Projected Reactions from Key Stakeholders:

• Foundries and Packaging Houses: Entities like TSMC, Samsung, and Intel may need to develop new types of "EM shielding" layers within the interposer itself to dampen signals between chiplets.
• Standardization Bodies: The UCIe (Universal Chiplet Interconnect Express) Consortium may be pressured to include physical-layer security protocols that account for unintended EM emissions.
• Government and Defense: For high-security applications, the reliance on a global supply chain for non-critical chiplets (like I/O or power management) may be viewed as a significant liability. The research suggests that even a "dumb" I/O chiplet could be a gateway for a sophisticated attack.

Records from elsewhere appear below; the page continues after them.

import Mathlib
import Summits.ResolutionOfSingularities.ResolutionOfSingularities.Theorems.WildQuotientsWildQuotientResolutionJordanFourOrder
import Summits.ResolutionOfSingularities.ResolutionOfSingularities.Theorems.WildQuotientsWildQuotientResolutionLinearSmallBlocksAlgebra

/-!
# The `J₄` augmentation ideal IS the fixed-locus ideal `(x_a, x_b, x_c)`, every `p ≥ 5`

(crux stmt-ResolutionOfSingularities-15640 `WildQuotients.WildQuotientResolution`, line `Sketch`,
sector `|G| = p`; programme V4U of `L/w45c/CHAIN.md` v5 (twin of stub-1's `JordanThree.…Centre`
§0 and lead-1's `ToricExit.span_smul_sub_eq_centre_prime`); input of the divisorial clause over the
smooth chart `D₊(x_c⁶ t)` of `Bl_{I₆} 𝔸ⁿ`. [OURS · L1 W4.5c] — NOT a statement of any manuscript;
replaces the role of no printed item. Prover res-L1-w45c-stub-4.)

For the `J₄` datum `σ x_a = x_a`, `σ x_b = x_b + x_a`, `σ x_c = x_c + x_b`, `σ x_d = x_d + x_c`,
identity on the passengers:
* `smul_sub_mem_centre` — `g • r - r ∈ (x_a, x_b, x_c)` for every `g ∈ ⟨σ⟩`, every `r`;
* `exists_pow_eq_of_ne_one_prime` — `1 ≠ g ∈ ⟨σ⟩` is `σᵐ` with `m` a unit of `k` (`char k = p ≥ 5`);
* `span_smul_sub_eq_centre_prime` — `⟨g • f - f : f⟩ = (x_a, x_b, x_c)` EXACTLY for `g ≠ 1`
  (`x_a` by `LinearSmallBlocks.X_mem_augIdeal_of_transvection`, `x_b` from `g x_c - x_c`, `x_c` from
  `g x_d - x_d = m x_c + C(m,2) x_b + C(m,3) x_a`, `JordanFour.pow_apply_X_d`).
-/

-- single-problem summit: the doubled namespace component `ResolutionOfSingularities` is forced
set_option linter.dupNamespace false

noncomputable section

open MvPolynomial
open scoped Pointwise

namespace Summit.ResolutionOfSingularities.ResolutionOfSingularities.Theorems.WildQuotientResolution.JordanFour

variable (k : Type) [Field k] (n : ℕ) (σ : MvPolynomial (Fin n) k ≃ₐ[k] MvPolynomial (Fin n) k)
  (a b c d : Fin n) (hab : a ≠ b) (hac : a ≠ c) (had : a ≠ d)
  (hb : σ (X b) = X b + X a) (hc : σ (X c) = X c + X b) (hd : σ (X d) = X d + X c)
  (hσ : ∀ i, i ≠ b → i ≠ c → i ≠ d → σ (X i) = X i)

include hb hc hd hσ in
/-- `σ xᵢ - xᵢ ∈ (x_a, x_b, x_c)` for every coordinate (it is `x_a`, `x_b`, `x_c` or `0`). [folklore] -/
theorem apply_X_sub_X_mem_centre (i : Fin n) :
    σ (X i) - X i ∈ Ideal.span ({X a, X b, X c} : Set (MvPolynomial (Fin n) k)) := by
  by_cases hib : i = b
  · subst hib
    rw [hb, add_sub_cancel_left]
    exact Ideal.subset_span (Set.mem_insert _ _)
  by_cases hic : i = c
  · subst hic
    rw [hc, add_sub_cancel_left]
    exact Ideal.subset_span (Set.mem_insert_of_mem _ (Set.mem_insert _ _))
  by_cases hid : i = d
  · subst hid
    rw [hd, add_sub_cancel_left]
    exact Ideal.subset_span (Set.mem_insert_of_mem _ (Set.mem_insert_of_mem _ (Set.mem_singleton _)))
  · rw [hσ i hib hic hid, sub_self]
    exact Ideal.zero_mem _

include hb hc hd hσ in
/-- **`g • r ≡ r` modulo `(x_a, x_b, x_c)`** for every `g ∈ ⟨σ⟩` and every `r ∈ k[x]` (generators,
multiplicativity, `σ⁻¹`, integer powers — stub-1's `JordanThree.smul_sub_mem_centre` verbatim with one
more coordinate). [folklore] -/
theorem smul_sub_mem_centre (g : Subgroup.zpowers σ) (r : MvPolynomial (Fin n) k) :
    g • r - r ∈ Ideal.span ({X a, X b, X c} : Set (MvPolynomial (Fin n) k)) := by
  classical
  set I : Ideal (MvPolynomial (Fin n) k) :=
    Ideal.span ({X a, X b, X c} : Set (MvPolynomial (Fin n) k)) with hI
  obtain ⟨z, hz⟩ := Subgroup.mem_zpowers_iff.mp g.2
  have hσX : ∀ i : Fin n, σ (X i) - X i ∈ I :=
    apply_X_sub_X_mem_centre k n σ a b c d hb hc hd hσ
  have hσf : ∀ r : MvPolynomial (Fin n) k, σ r - r ∈ I := by
    intro r
    induction r using MvPolynomial.induction_on with
    | C c =>
      have hc' : σ (C c) = C c := σ.commutes c
      rw [hc', sub_self]; exact Ideal.zero_mem _
    | add r r' hr hr' =>
      have : σ (r + r') - (r + r') = (σ r - r) + (σ r' - r') := by rw [map_add]; ring
      rw [this]; exact Ideal.add_mem _ hr hr'
    | mul_X r i hr =>
      have : σ (r * X i) - r * X i = (σ r - r) * σ (X i) + r * (σ (X i) - X i) := by
        rw [map_mul]; ring
      rw [this]
      exact Ideal.add_mem _ (Ideal.mul_mem_right _ _ hr) (Ideal.mul_mem_left _ _ (hσX i))
  have hσinvf : ∀ r : MvPolynomial (Fin n) k, σ⁻¹ r - r ∈ I := by
    intro r
    have h := hσf (σ⁻¹ r)
    have e : σ (σ⁻¹ r) = r := by rw [← AlgEquiv.mul_apply, mul_inv_cancel, AlgEquiv.one_apply]
    rw [e] at h
    have : σ⁻¹ r - r = -(r - σ⁻¹ r) := by ring
    rw [this]
    exact neg_mem h
  have hzpow : ∀ (z : ℤ) (r : MvPolynomial (Fin n) k), (σ ^ z) r - r ∈ I := by
    intro z
    induction z using Int.induction_on with
    | zero => intro r; rw [zpow_zero, AlgEquiv.one_apply, sub_self]; exact Ideal.zero_mem _
    | succ m ih =>
      intro r
      rw [zpow_add_one, AlgEquiv.mul_apply]
      have e : (σ ^ (m : ℤ)) (σ r) - r = ((σ ^ (m : ℤ)) (σ r) - σ r) + (σ r - r) := by ring
      rw [e]
      exact Ideal.add_mem _ (ih (σ r)) (hσf r)
    | pred m ih =>
      intro r
      rw [zpow_sub_one, AlgEquiv.mul_apply]
      have e : (σ ^ (-(m : ℤ))) (σ⁻¹ r) - r =
          ((σ ^ (-(m : ℤ))) (σ⁻¹ r) - σ⁻¹ r) + (σ⁻¹ r - r) := by ring
      rw [e]
      exact Ideal.add_mem _ (ih (σ⁻¹ r)) (hσinvf r)
  change (g : MvPolynomial (Fin n) k ≃ₐ[k] MvPolynomial (Fin n) k) r - r ∈ I
  rw [← hz]
  exact hzpow z r

include hab hac had hb hc hd hσ in
/-- Every `1 ≠ g ∈ ⟨σ⟩` is `σᵐ` with `m` a unit in `k` (characteristic `p ≥ 5`, `σ ^ p = 1`).
[folklore] -/
theorem exists_pow_eq_of_ne_one_prime (p : ℕ) (hp : p.Prime) (hp5 : 5 ≤ p) [CharP k p]
    (g : Subgroup.zpowers σ) (hg : g ≠ 1) :
    ∃ m : ℕ, σ ^ m = (g : MvPolynomial (Fin n) k ≃ₐ[k] MvPolynomial (Fin n) k) ∧ (m : k) ≠ 0 := by
  have hσp : σ ^ p = 1 := pow_prime_eq_one k n σ a b c d hab hac had hb hc hd hσ p hp hp5
  have hfin : IsOfFinOrder σ := isOfFinOrder_iff_pow_eq_one.mpr ⟨p, hp.pos, hσp⟩
  obtain ⟨m, hm⟩ : (g : MvPolynomial (Fin n) k ≃ₐ[k] MvPolynomial (Fin n) k) ∈ Submonoid.powers σ :=
    hfin.mem_powers_iff_mem_zpowers.mpr g.2
  have hm' : σ ^ m = (g : MvPolynomial (Fin n) k ≃ₐ[k] MvPolynomial (Fin n) k) := hm
  refine ⟨m, hm', fun h => ?_⟩
  have hdvd : p ∣ m := (CharP.cast_eq_zero_iff k p m).mp h
  obtain ⟨l, rfl⟩ := hdvd
  apply hg
  apply Subtype.ext
  change (g : MvPolynomial (Fin n) k ≃ₐ[k] MvPolynomial (Fin n) k) = 1
  rw [← hm', pow_mul, hσp, one_pow]

include hab hac had hb hc hd hσ in
/-- **The `J₄` augmentation ideal is `(x_a, x_b, x_c)`, every `p ≥ 5`**: for `1 ≠ g ∈ ⟨σ⟩`,
`⟨g • f - f : f ∈ k[x]⟩ = (x_a, x_b, x_c)`. [folklore] -/
theorem span_smul_sub_eq_centre_prime (p : ℕ) (hp : p.Prime) (hp5 : 5 ≤ p) [CharP k p]
    (g : Subgroup.zpowers σ) (hg : g ≠ 1) :
    Ideal.span (Set.range fun f : MvPolynomial (Fin n) k => g • f - f) =
      Ideal.span ({X a, X b, X c} : Set (MvPolynomial (Fin n) k)) := by
  classical
  have hσp : σ ^ p = 1 := pow_prime_eq_one k n σ a b c d hab hac had hb hc hd hσ p hp hp5
  have ha : σ (X a) = X a := hσ a hab hac had
  set J := Ideal.span (Set.range fun f : MvPolynomial (Fin n) k => g • f - f) with hJ
  have hXa : (X a : MvPolynomial (Fin n) k) ∈ J :=
    LinearSmallBlocks.X_mem_augIdeal_of_transvection k p hp σ a b ha hb hσp g hg
  obtain ⟨m, hm', hmk⟩ :=
    exists_pow_eq_of_ne_one_prime k n σ a b c d hab hac had hb hc hd hσ p hp hp5 g hg
  have hCinv : ∀ y : MvPolynomial (Fin n) k, (m : MvPolynomial (Fin n) k) * y ∈ J → y ∈ J := by
    intro y hy
    have hx : y = C ((m : k)⁻¹) * ((m : MvPolynomial (Fin n) k) * y) := by
      rw [← mul_assoc, ← map_natCast (C : k →+* MvPolynomial (Fin n) k) m, ← map_mul,
        inv_mul_cancel₀ hmk, map_one, one_mul]
    rw [hx]
    exact Ideal.mul_mem_left _ _ hy
  have hXb : (X b : MvPolynomial (Fin n) k) ∈ J := by
    have hsmul : g • (X c : MvPolynomial (Fin n) k) - X c =
        (m : MvPolynomial (Fin n) k) * X b + ((m.choose 2 : ℕ) : MvPolynomial (Fin n) k) * X a := by
      change (g : MvPolynomial (Fin n) k ≃ₐ[k] MvPolynomial (Fin n) k) (X c) - X c = _
      rw [← hm', pow_apply_X_c k n σ a b c d hab hac had hb hc hσ m]
      ring
    refine hCinv _ ?_
    have e : (m : MvPolynomial (Fin n) k) * X b =
        (g • (X c : MvPolynomial (Fin n) k) - X c) -
          ((m.choose 2 : ℕ) : MvPolynomial (Fin n) k) * X a := by
      rw [hsmul]; ring
    rw [e]
    exact Ideal.sub_mem _ (Ideal.subset_span ⟨X c, rfl⟩) (Ideal.mul_mem_left _ _ hXa)
  have hXc : (X c : MvPolynomial (Fin n) k) ∈ J := by
    have hsmul : g • (X d : MvPolynomial (Fin n) k) - X d =
        (m : MvPolynomial (Fin n) k) * X c + ((m.choose 2 : ℕ) : MvPolynomial (Fin n) k) * X b +
          ((m.choose 3 : ℕ) : MvPolynomial (Fin n) k) * X a := by
      change (g : MvPolynomial (Fin n) k ≃ₐ[k] MvPolynomial (Fin n) k) (X d) - X d = _
      rw [← hm', pow_apply_X_d k n σ a b c d hab hac had hb hc hd hσ m]
      ring
    refine hCinv _ ?_
    have e : (m : MvPolynomial (Fin n) k) * X c =
        (g • (X d : MvPolynomial (Fin n) k) - X d) -
          ((m.choose 2 : ℕ) : MvPolynomial (Fin n) k) * X b -
          ((m.choose 3 : ℕ) : MvPolynomial (Fin n) k) * X a := by
      rw [hsmul]; ring
    rw [e]
    exact Ideal.sub_mem _ (Ideal.sub_mem _ (Ideal.subset_span ⟨X d, rfl⟩)
      (Ideal.mul_mem_left _ _ hXb)) (Ideal.mul_mem_left _ _ hXa)
  apply le_antisymm
  · rw [hJ]
    refine Ideal.span_le.mpr ?_
    rintro _ ⟨f, rfl⟩
    exact smul_sub_mem_centre k n σ a b c d hb hc hd hσ g f
  · refine Ideal.span_le.mpr ?_
    intro x hx
    rcases hx with rfl | rfl | hx
    · exact hXa
    · exact hXb
    · rw [Set.mem_singleton_iff] at hx
      subst hx
      exact hXc

end Summit.ResolutionOfSingularities.ResolutionOfSingularities.Theorems.WildQuotientResolution.JordanFour

end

Security analysts have noted that this research "democratizes" side-channel attacks. Previously, extracting EM leakage required sophisticated probes and proximity to the chip surface. Now, if the "probe" is already inside the package, the barrier to entry for an attacker is significantly lowered.

Broader Impact and Future Implications

The discovery of cross-chiplet spying has profound implications for the future of computing. As the world becomes increasingly reliant on AI accelerators—which often use HBM (High Bandwidth Memory) stacked directly on top of logic dies—the surface area for these attacks will only grow.

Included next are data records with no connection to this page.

import Summits.KontsevichZagierPeriods.Zeta5Search.Certificates.RayKernelMultiplier
import HarnessLib

/-!
# ζ(5) search — certificates: the GENERIC atlas-cell certificate for the kernel multiplier (TYPER g16)

HONEST FRAMING: systematic search; no irrationality claim unless certified.  `p`-adic bookkeeping of explicit rationals;
nothing here is a statement about `ζ(5)`.

OUR work (Summit side; typer seat, generation 16).  Sequel of `Certificates/RayKernelMultiplier`; the ray-independent form of
typer g15's `RecordRay.cell_core`.  The census ATLAS of a ray is a list of typed `θ`-windows with a PROVED bound
`B ≤ v_p(Cas₇(b))` on the contiguity Casoratian `Cas₇(b) = W(b′)V(b) − W(b)V(b′)` (`Ray4Windows.*`, `T1Rays.Ray5Window*`,
`T1Rays.Ray1Window*`, … — gen-2 / p3 / typer g14 machines).  Since the multiplied wedge is `wedgeNum = d⁹·N♯(b)N♯(b′)·Cas₇(b)`
and the multiplied Q-minor is `qNum = d⁹·N♯(b)N♯(b′)·(UW′ − U′W)`, such a bound is a divisibility certificate:

* `wedgeNum_eq`, `qNum_eq` — the two factorisations;
* **`cell_cert`** — with `v_p(d) = 1`, `v_p(N♯(b)) = vN`, `v_p(N♯(b′)) = vN′`, a Casoratian floor `B` and a Q-minor floor `B_Q`,
  every `k ≤ 9 + vN + vN′ + B`, `k ≤ 9 + vN + vN′ + B_Q` gives `p^k ∣ wedgeNumZ b b′` and `p^k ∣ qNumZ b b′`;
* `qminor_floor_of_int` — if `ρ·(UW′ − U′W)` is an INTEGER `Q` (the Q-part of the wedge dictionary, PROVED per ray:
  `RayH1.h1Q_eq_wedge`, …) then `B_Q = −v_p(ρ)` is a Q-minor floor.

Per ray, `vN`, `vN′`, `v_p(ρ(a·n))` are explicit single-digit Legendre sums for `p > n` (pattern: `RecordRayDenominatorsCellCore`);
that instantiation is left to the ray files.
-/

noncomputable section

open Finset

namespace Summit.KontsevichZagierPeriods.Zeta5Search.RayKernel

open Summit.KontsevichZagierPeriods.Zeta5Search.DualSeries
open Summit.KontsevichZagierPeriods.Zeta5Search.DualSeriesDenominators
open Summit.KontsevichZagierPeriods.Zeta5Search.WedgeDictionary

variable {b b' : ℕ → ℤ} {p : ℕ} [hp : Fact p.Prime]

omit hp in
/-- **`wedgeNum = d⁹·N♯(b)·N♯(b′)·(W(b′)V(b) − W(b)V(b′))`** (the partner has the same `b₀`). -/
theorem wedgeNum_eq (h0 : bn b' 0 = bn b 0) :
    wedgeNum b b' = dOf0 b ^ 9 * sharpNormaliser b * sharpNormaliser b' * (coeffW b' * coeffV b - coeffW b * coeffV b') := by
  have hd : dOf0 b' = dOf0 b := by unfold dOf0; rw [h0]
  unfold wedgeNum zW zV; rw [hd]; ring

omit hp in
/-- **`qNum = d⁹·N♯(b)·N♯(b′)·(U(b)W(b′) − U(b′)W(b))`**. -/
theorem qNum_eq (h0 : bn b' 0 = bn b 0) :
    qNum b b' = dOf0 b ^ 9 * sharpNormaliser b * sharpNormaliser b' * (coeffU b * coeffW b' - coeffU b' * coeffW b) := by
  have hd : dOf0 b' = dOf0 b := by unfold dOf0; rw [h0]
  unfold qNum zU zW; rw [hd]; ring

/-- `N♯(b) ≠ 0`. -/
private theorem sharpNormaliser_ne_zero (b : ℕ → ℤ) : sharpNormaliser b ≠ 0 := by
  unfold sharpNormaliser normaliser
  exact div_ne_zero (by exact_mod_cast (prod_pos fun s _ => Nat.factorial_pos _).ne')
    (by exact_mod_cast (mul_pos (Nat.factorial_pos _) (Nat.factorial_pos _)).ne')

/-- The valuation of `d⁹·N♯·N♯′·x` for `x ≠ 0`: `9·v_p(d) + v_p(N♯) + v_p(N♯′) + v_p(x)`. -/
theorem padicValRat_core_mul (x : ℚ) (hx : x ≠ 0) :
    padicValRat p (dOf0 b ^ 9 * sharpNormaliser b * sharpNormaliser b' * x) =
      9 * padicValRat p (dOf0 b) + padicValRat p (sharpNormaliser b) + padicValRat p (sharpNormaliser b') + padicValRat p x := by
  have hd : dOf0 b ≠ 0 := (dOf0_pos b).ne'
  have hN := sharpNormaliser_ne_zero b
  have hN' := sharpNormaliser_ne_zero b'
  rw [padicValRat.mul (mul_ne_zero (mul_ne_zero (pow_ne_zero _ hd) hN) hN') hx,
    padicValRat.mul (mul_ne_zero (pow_ne_zero _ hd) hN) hN', padicValRat.mul (pow_ne_zero _ hd) hN, padicValRat.pow]
  push_cast; ring

/-- **The atlas-cell certificate.**  For an admissible pair `(b, b′)` with `b′₀ = b₀`, a prime with `v_p(d_{b₀}) = 1`,
`v_p(N♯(b)) = vN`, `v_p(N♯(b′)) = vN′`, a Casoratian floor `B ≤ v_p(W(b′)V(b) − W(b)V(b′))` and a Q-minor floor
`B_Q ≤ v_p(U(b)W(b′) − U(b′)W(b))` (each only when nonzero), every `k ≤ 9 + vN + vN′ + B`, `k ≤ 9 + vN + vN′ + B_Q` satisfies
`p^k ∣ wedgeNumZ b b′` and `p^k ∣ qNumZ b b′`. -/
theorem cell_cert (hb : SharpAdmissible b) (hb' : SharpAdmissible b') (h0 : bn b' 0 = bn b 0)
    (hd : padicValRat p (dOf0 b) = 1) {vN vN' : ℤ} (hvN : padicValRat p (sharpNormaliser b) = vN)
    (hvN' : padicValRat p (sharpNormaliser b') = vN') {B BQ : ℤ}
    (hcas : coeffW b' * coeffV b - coeffW b * coeffV b' ≠ 0 → B ≤ padicValRat p (coeffW b' * coeffV b - coeffW b * coeffV b'))
    (hq : coeffU b * coeffW b' - coeffU b' * coeffW b ≠ 0 → BQ ≤ padicValRat p (coeffU b * coeffW b' - coeffU b' * coeffW b))
    {k : ℕ} (hk : (k : ℤ) ≤ 9 + vN + vN' + B) (hkq : (k : ℤ) ≤ 9 + vN + vN' + BQ) :
    (p : ℤ) ^ k ∣ wedgeNumZ b b' ∧ (p : ℤ) ^ k ∣ qNumZ b b' := by
  have hd0 : dOf0 b ≠ 0 := (dOf0_pos b).ne'
  have hN := sharpNormaliser_ne_zero b
  have hN' := sharpNormaliser_ne_zero b'
  have hcore : dOf0 b ^ 9 * sharpNormaliser b * sharpNormaliser b' ≠ 0 :=
    mul_ne_zero (mul_ne_zero (pow_ne_zero _ hd0) hN) hN'
  constructor
  · refine pow_dvd_of_le_padicValRat (x := wedgeNum b b') (wedgeNumZ_cast hb hb').symm fun hx => ?_
    rw [wedgeNum_eq h0] at hx ⊢
    have hx' : coeffW b' * coeffV b - coeffW b * coeffV b' ≠ 0 := right_ne_zero_of_mul hx
    rw [padicValRat_core_mul _ hx', hd, hvN, hvN']
    have := hcas hx'
    linarith
  · refine pow_dvd_of_le_padicValRat (x := qNum b b') (qNumZ_cast hb hb').symm fun hx => ?_
    rw [qNum_eq h0] at hx ⊢
    have hx' : coeffU b * coeffW b' - coeffU b' * coeffW b ≠ 0 := right_ne_zero_of_mul hx
    rw [padicValRat_core_mul _ hx', hd, hvN, hvN']
    have := hq hx'
    linarith

/-- **Q-minor floor from integrality.**  If `ρ·(U(b)W(b′) − U(b′)W(b))` is an integer `Q` (the Q-part of the wedge dictionary)
and `ρ ≠ 0`, then `−v_p(ρ) ≤ v_p(U(b)W(b′) − U(b′)W(b))` whenever the minor is nonzero. -/
theorem qminor_floor_of_int {ρ : ℚ} (hρ : ρ ≠ 0) {Q : ℤ}
    (hQ : (Q : ℚ) = ρ * (coeffU b * coeffW b' - coeffU b' * coeffW b)) :
    coeffU b * coeffW b' - coeffU b' * coeffW b ≠ 0 →
      -padicValRat p ρ ≤ padicValRat p (coeffU b * coeffW b' - coeffU b' * coeffW b) := by
  intro hx
  have hQ0 : (Q : ℚ) ≠ 0 := by rw [hQ]; exact mul_ne_zero hρ hx
  have hval : padicValRat p (Q : ℚ) = padicValRat p ρ + padicValRat p (coeffU b * coeffW b' - coeffU b' * coeffW b) := by
    rw [hQ, padicValRat.mul hρ hx]
  have hQv : 0 ≤ padicValRat p (Q : ℚ) := by rw [padicValRat.of_int]; positivity
  linarith

end Summit.KontsevichZagierPeriods.Zeta5Search.RayKernel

The Trust Model of the Supply Chain

The primary challenge introduced by this research is the erosion of the "Trust Model." In a monolithic chip, the designer has total control over the silicon. In a chiplet ecosystem, a system integrator might buy a CPU from Company A, a GPU from Company B, and a wireless interface from Company C. If Company C’s chiplet is poorly designed (or maliciously designed), it can compromise the security of Company A’s CPU. This creates a "weakest link" problem in hardware security.

Fact-Based Analysis of Mitigation Strategies

To counter these threats, the research team and subsequent analysts have proposed several mitigation strategies:

1. Active Decoupling: Implementing noise-injection circuits that create "EM camouflage," making it difficult for the spy chiplet to distinguish between actual data and background noise.
2. Physical Isolation: Using specialized materials in the 2.5D interposer to act as a Faraday cage for sensitive dies.
3. Internal Monitoring: Developing dedicated security chiplets that monitor the EM profile of the package and alert the system if an internal component is behaving like an observation platform.

Conclusion

The work by Di Natale and his colleagues serves as a stark reminder that as architectures become more complex, the physical laws governing them remain unchanged. The very features that make 2.5D and 3D systems efficient—high-speed communication and dense physical integration—are the same features that enable "Spying Across Chiplets."

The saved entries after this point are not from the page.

import Summits.BirchSwinnertonDyer.BirchSwinnertonDyer.Theorems.EisensteinPrimesFullDescentTheoremA
import Summits.BirchSwinnertonDyer.BirchSwinnertonDyer.Theorems.EisensteinPrimesFullDescentOrdinaryAtThree
import Summits.BirchSwinnertonDyer.BirchSwinnertonDyer.Theorems.EisensteinPrimesFullDescentNoUnramifiedCharacter
import Summits.BirchSwinnertonDyer.BirchSwinnertonDyer.Theorems.EisensteinPrimesFullDescentKummerModule
import Literature.NumberTheory.EllipticCurves.OpenImageMazurCharacterProofs
import HarnessLib

/-!
# Route `EisensteinPrimes`, crux 2 `GoodLatticeBDPValue` (stmt-BirchSwinnertonDyer-19032), line `halves` v21 —
# stub 3a-B (Theorem T′), brick F7 second half: **THEOREM A-II — a rational cyclic group of order `9` over the
# `ω`-line is impossible**, and **THEOREM A**

Cell `bsd-eis` (home `run/shared/lean/pub/bsd-eis/`), LEAD seat `bsd-line-x1-p1` (gen 5; `--supports -19032`, closes
nothing by itself). Second half of the piece `hA` of the LEAD's assembly `FullDescentAssembly.fullDescentAtThreeOfRed_of_pieces`
(road memo `HOME/line-x1-p1-w3-g4/AN3-StubB-elementary-road.md`, §2 CASE ω, steps A3–A5). Given the output of Theorem A-I
(`FullDescentTheoremA.exists_stable_nine_of_omega_point`: a `Γ_ℚ`-stable `B ≤ E[9]` of order `9` with `B ∩ E[3] = ⟨Q⟩`,
`Q` the `ω`-point) under the standing hypotheses (`3` good ordinary; every `v ∤ 3` good or split multiplicative with
`ℓ_v ≡ 2 (mod 3)`):

* §1 `B = ⟨b⟩` is cyclic of order `9` and carries a character `ψ_B : Γ_ℚ →* (ℤ/9)ˣ` (`σ b = ψ_B(σ) b`);
* §2 (A3 at a split `ℓ ≡ 2`) the level-`9` Tate basis and (T-f)/(T-c) (w3 gen 4): `B = ⟨P₁'⟩ = Ψ(μ₉)`, so the whole
  decomposition group acts on `B` through `χ̄₉`; (A3 at a good `v ∤ 3`) Néron–Ogg–Shafarevich: inertia is trivial on `B`
  and `χ̄₉` is unramified;
* §3 (A3 at `3`, A5) w4 gen 6's `Rat.exists_kernel_of_omegaLine_atThree`: `B = K₉` (uniqueness of the decomposition-stable
  complement), inertia acts on it through `χ̄₉`, and the decomposition group is NOT trivial on `E[9]/K₉` (else
  `9 ≤ #Ẽ(𝔽₃) ≤ 7`);
* §4 (A4) `ψ_B χ̄₉⁻¹` kills every inertia group, hence is trivial (w2 gen 5's (G-ℚ)
  `monoidHom_eq_one_of_forall_greenbergInertia`): `ψ_B = χ̄₉`; by the Weil pairing (w4 gen 6's
  `smul_sub_mem_of_smul_eq_modNCyclotomicCharacter_of_cyclic`) `Γ_ℚ` is then trivial on `E[9]/B` — contradiction.
  THEOREM A = A-II ∘ A-I, in the shape `hA` of the assembly.

HONEST FRAMING: helper theorems only (0 definitions, 0 named facts, 0 sorry); no summit statement, no BSD / IMC /
Keller–Yin theorem and no stub of the registered skeleton is proved by this file alone. References: [Kriz2016] Thm. 34;
[SilvermanATAEC1994] V.3.1, Lemma V.5.2, Thm. V.5.3; [SilvermanAEC2009] III.8 (Weil pairing), VII.4.1; [Serre1972] §1.11;
[NeukirchANT1999] III (2.17)–(2.18), II §9 (9.6).
-/

set_option autoImplicit false

-- the route's Theorems namespace repeats the summit name by design (D-0017 nested layout)
set_option linter.dupNamespace false

noncomputable section

open scoped Classical NumberField

namespace Summit.BirchSwinnertonDyer.BirchSwinnertonDyer.Theorems.FullDescentTheoremA

open NumberField IsDedekindDomain Field WeierstrassCurve Rat.HeightOneSpectrum
  Literature.NumberTheory.EllipticCurves Literature.NumberTheory.GaloisRepresentations
  Summit.BirchSwinnertonDyer.BirchSwinnertonDyer.Theorems

variable (W : WeierstrassCurve ℚ) [W.IsElliptic]

/-! ## §1. `B` is cyclic of order `9`; its character `ψ_B` -/

omit [W.IsElliptic] in
/-- Scalars on a point of order `9` are determined mod `9`. [folklore] -/
theorem zsmul_eq_zsmul_iff_of_addOrderOf_eq_nine {b : geomPoints W} (hb : addOrderOf b = 9) (m n : ℤ) :
    m • b = n • b ↔ (9 : ℤ) ∣ m - n := by
  rw [← sub_eq_zero, ← sub_smul, ← addOrderOf_dvd_iff_zsmul_eq_zero, hb]
  rfl

omit [W.IsElliptic] in
/-- A unit of `ℤ/9` is determined by its action on a point of order `9`. [folklore] -/
theorem units_eq_of_val_smul_eq {b : geomPoints W} (hb : addOrderOf b = 9) {u w : (ZMod 9)ˣ}
    (h : ((u : ZMod 9)).val • b = ((w : ZMod 9)).val • b) : u = w := by
  rw [← natCast_zsmul, ← natCast_zsmul, zsmul_eq_zsmul_iff_of_addOrderOf_eq_nine W hb] at h
  ext
  have h' : (((u : ZMod 9).val : ℤ) : ZMod 9) = (((w : ZMod 9).val : ℤ) : ZMod 9) :=
    (ZMod.intCast_eq_intCast_iff_dvd_sub _ _ 9).mpr (by simpa using dvd_sub_comm.mp h)
  simpa using h'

As the industry moves toward the "trillion-transistor era," the focus must shift from merely increasing performance and yield to ensuring that the boundaries between components remain secure. The "Spying Across Chiplets" paper is likely to be cited for years to come as the foundational document that forced the semiconductor industry to treat the internal environment of a package not just as a thermal and electrical challenge, but as a critical security frontier. The May 2026 findings indicate that the next generation of hardware security will not be fought on the software level, but in the microscopic spaces between the silicon itself.